WHAT NEEDS TO BE DONE: From the entries below, retype only the lines from the one with "statement — landed" through the one with "To restore a", exactly as written.

DATASET EXTRACT:
import Literature.NumberTheory.LFunctions.Zhang2022.SkeletonPartOneB
import HarnessLib

/-!
# Zhang (2022), Lemma 5.3 at the centre `x = t₀`: `Δ(t₀) = (√π/𝓛₂)(1 + O(α)) + O(ε)` — a corollary of
# the discharged skeleton node `Lemma53` (module re-purposed; see the note)

Topic `Literature/NumberTheory/LFunctions/Zhang2022` (Landau–Siegel audit tree; verdict-neutral).
Y. Zhang, *Discrete mean estimates and the Landau–Siegel zero*, arXiv:2211.02515v1 (2022)
[Zhang2022LandauSiegel] — an unrefereed manuscript under adjudication; nothing here asserts or denies
its Theorems 1–2.

NOTE (tree hygiene, cell siegel-zhang D-0069). This module's first version (p412467) proved
`Skeleton.lemma53_holds : Skeleton.Lemma53`. The same declaration — same fully-qualified name, same
statement — landed concurrently in `Literature.NumberTheory.LFunctions.Zhang2022.Section5Lemma53`
(p412432, the discharge OF RECORD of unit D06, with the reusable bookkeeping lemmas
`Skeleton.lemma53_caseOne_core`, `lemma53_caseOne`, `lemma53_caseTwo`); the two proposals were verified
in concurrent batches, so the duplicate was not caught, and the umbrella `Literature.lean` imports both.
To restore a single declaration of `Skeleton.lemma53_holds` this module no longer declares it; it
keeps only a corollary OF THE NODE (hypothesis form `(h : Lemma53)`, fed by `Skeleton.lemma53_holds` of
`Section5Lemma53`) that is not stated elsewhere:

* `Skeleton.Lemma53.norm_DeltaW_t0_sub_le` — (5.8) at `x = t₀` (where `ω(1/2+2πit₀) = √π/𝓛₂`
  exactly): `‖Δ(t₀) − √π/𝓛₂‖ ≤ Cα·√π/𝓛₂ + e^{−c𝓛¹⁰}` for all large `D`.

## References

* Y. Zhang, arXiv:2211.02515v1 (2022), §5 p. 25, Lemma 5.3 (5.8) and the Note before it
  (`ω(1/2+2πix) = (√π/𝓛₂)exp{−(π(x−t₀)/𝓛₂)²}`). [cite: Zhang2022LandauSiegel, §5 Lemma 5.3 p.25]
-/

noncomputable section

open Complex Real

namespace Literature.NumberTheory.LFunctions.Zhang2022.Skeleton

/-- **(5.8) at the centre of the weight**: `‖Δ(t₀) − √π/𝓛₂‖ ≤ Cα(√π/𝓛₂) + e^{−c𝓛¹⁰}` for all
sufficiently large `D` (some absolute `c > 0`, `C`) — the node Lemma 5.3 (`h : Lemma53`; kernel: `Skeleton.lemma53_holds` in `Section5Lemma53`) at
`x = t₀ ≤ t₀^{1.02}`, where `ω(1/2+2πit₀) = √π/𝓛₂` (`SmoothWeight.omega_half_eq`).
[cite: Zhang2022LandauSiegel, §5 Lemma 5.3 (5.8) p.25] -/
theorem Lemma53.norm_DeltaW_t0_sub_le (h : Lemma53) :
    ∃ c : ℝ, 0 < c ∧ ∃ C : ℝ, ForAllLarge fun D _ _ =>
      ‖DeltaW D (t0 D) - (Real.sqrt π / ell2 D : ℝ)‖ ≤
        C * alpha D * (Real.sqrt π / ell2 D) + Real.exp (-c * ell D ^ 10) := by
  obtain ⟨c, hc, C, D₀, h⟩ := h
  refine ⟨c, hc, max C 0, max D₀ 3, fun D _ χ hD hq hp => ?_⟩
  have hD₀ : D₀ ≤ D := le_trans (le_max_left _ _) hD
  have hD3 : 3 ≤ D := le_trans (le_max_right _ _) hD
  have hD' : (3 : ℝ) ≤ D := by exact_mod_cast hD3
  have hL : 1 ≤ ell D := by
    have h3 : (1 : ℝ) ≤ Real.log 3 := by
      rw [Real.le_log_iff_exp_le (by norm_num)]
      exact Real.exp_one_lt_d9.le.trans (by norm_num)
    exact h3.trans (Real.log_le_log (by norm_num) hD')
  have ht0 : 1 ≤ t0 D := one_le_pow₀ hL
  have ht0pos : 0 < t0 D := lt_of_lt_of_le one_pos ht0
  have hL2 : ell2 D ≠ 0 := (pow_pos (lt_of_lt_of_le one_pos hL) 400).ne'
  have hle : t0 D ≤ t0 D ^ (1.02 : ℝ) := by
    conv_lhs => rw [← Real.rpow_one (t0 D)]
    exact Real.rpow_le_rpow_of_exponent_le ht0 (by norm_num)
  have h1 := (h D χ hD₀ hq hp (t0 D) ht0pos).1 hle
  have hω : omegaW D (1 / 2 + 2 * π * (t0 D) * I) = ((Real.sqrt π / ell2 D : ℝ) : ℂ) := by
    rw [omegaW, SmoothWeight.omega_half_eq hL2, SmoothWeight.omegaLine]
    simp
  have hnn : 0 ≤ Real.sqrt π / ell2 D :=
    div_nonneg (Real.sqrt_nonneg _) (pow_nonneg (zero_le_one.trans hL) _)
  rw [hω, Complex.norm_real, Real.norm_eq_abs, abs_of_nonneg hnn] at h1
  show ‖DeltaW D (t0 D) - ((Real.sqrt π / ell2 D : ℝ) : ℂ)‖ ≤
    max C 0 * alpha D * (Real.sqrt π / ell2 D) + Real.exp (-c * ell D ^ 10)
  refine h1.trans (add_le_add (mul_le_mul_of_nonneg_right (mul_le_mul_of_nonneg_right
    (le_max_left _ _) ?_) hnn) le_rfl)
  rw [alpha, bigP, Real.log_exp]; positivity

end Literature.NumberTheory.LFunctions.Zhang2022.Skeleton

TASK RESULT:
statement — landed concurrently in `Literature.NumberTheory.LFunctions.Zhang2022.Section5Lemma53`
(p412432, the discharge OF RECORD of unit D06, with the reusable bookkeeping lemmas
`Skeleton.lemma53_caseOne_core`, `lemma53_caseOne`, `lemma53_caseTwo`); the two proposals were verified
in concurrent batches, so the duplicate was not caught, and the umbrella `Literature.lean` imports both.
To restore a single declaration of `Skeleton.lemma53_holds` this module no longer declares it; it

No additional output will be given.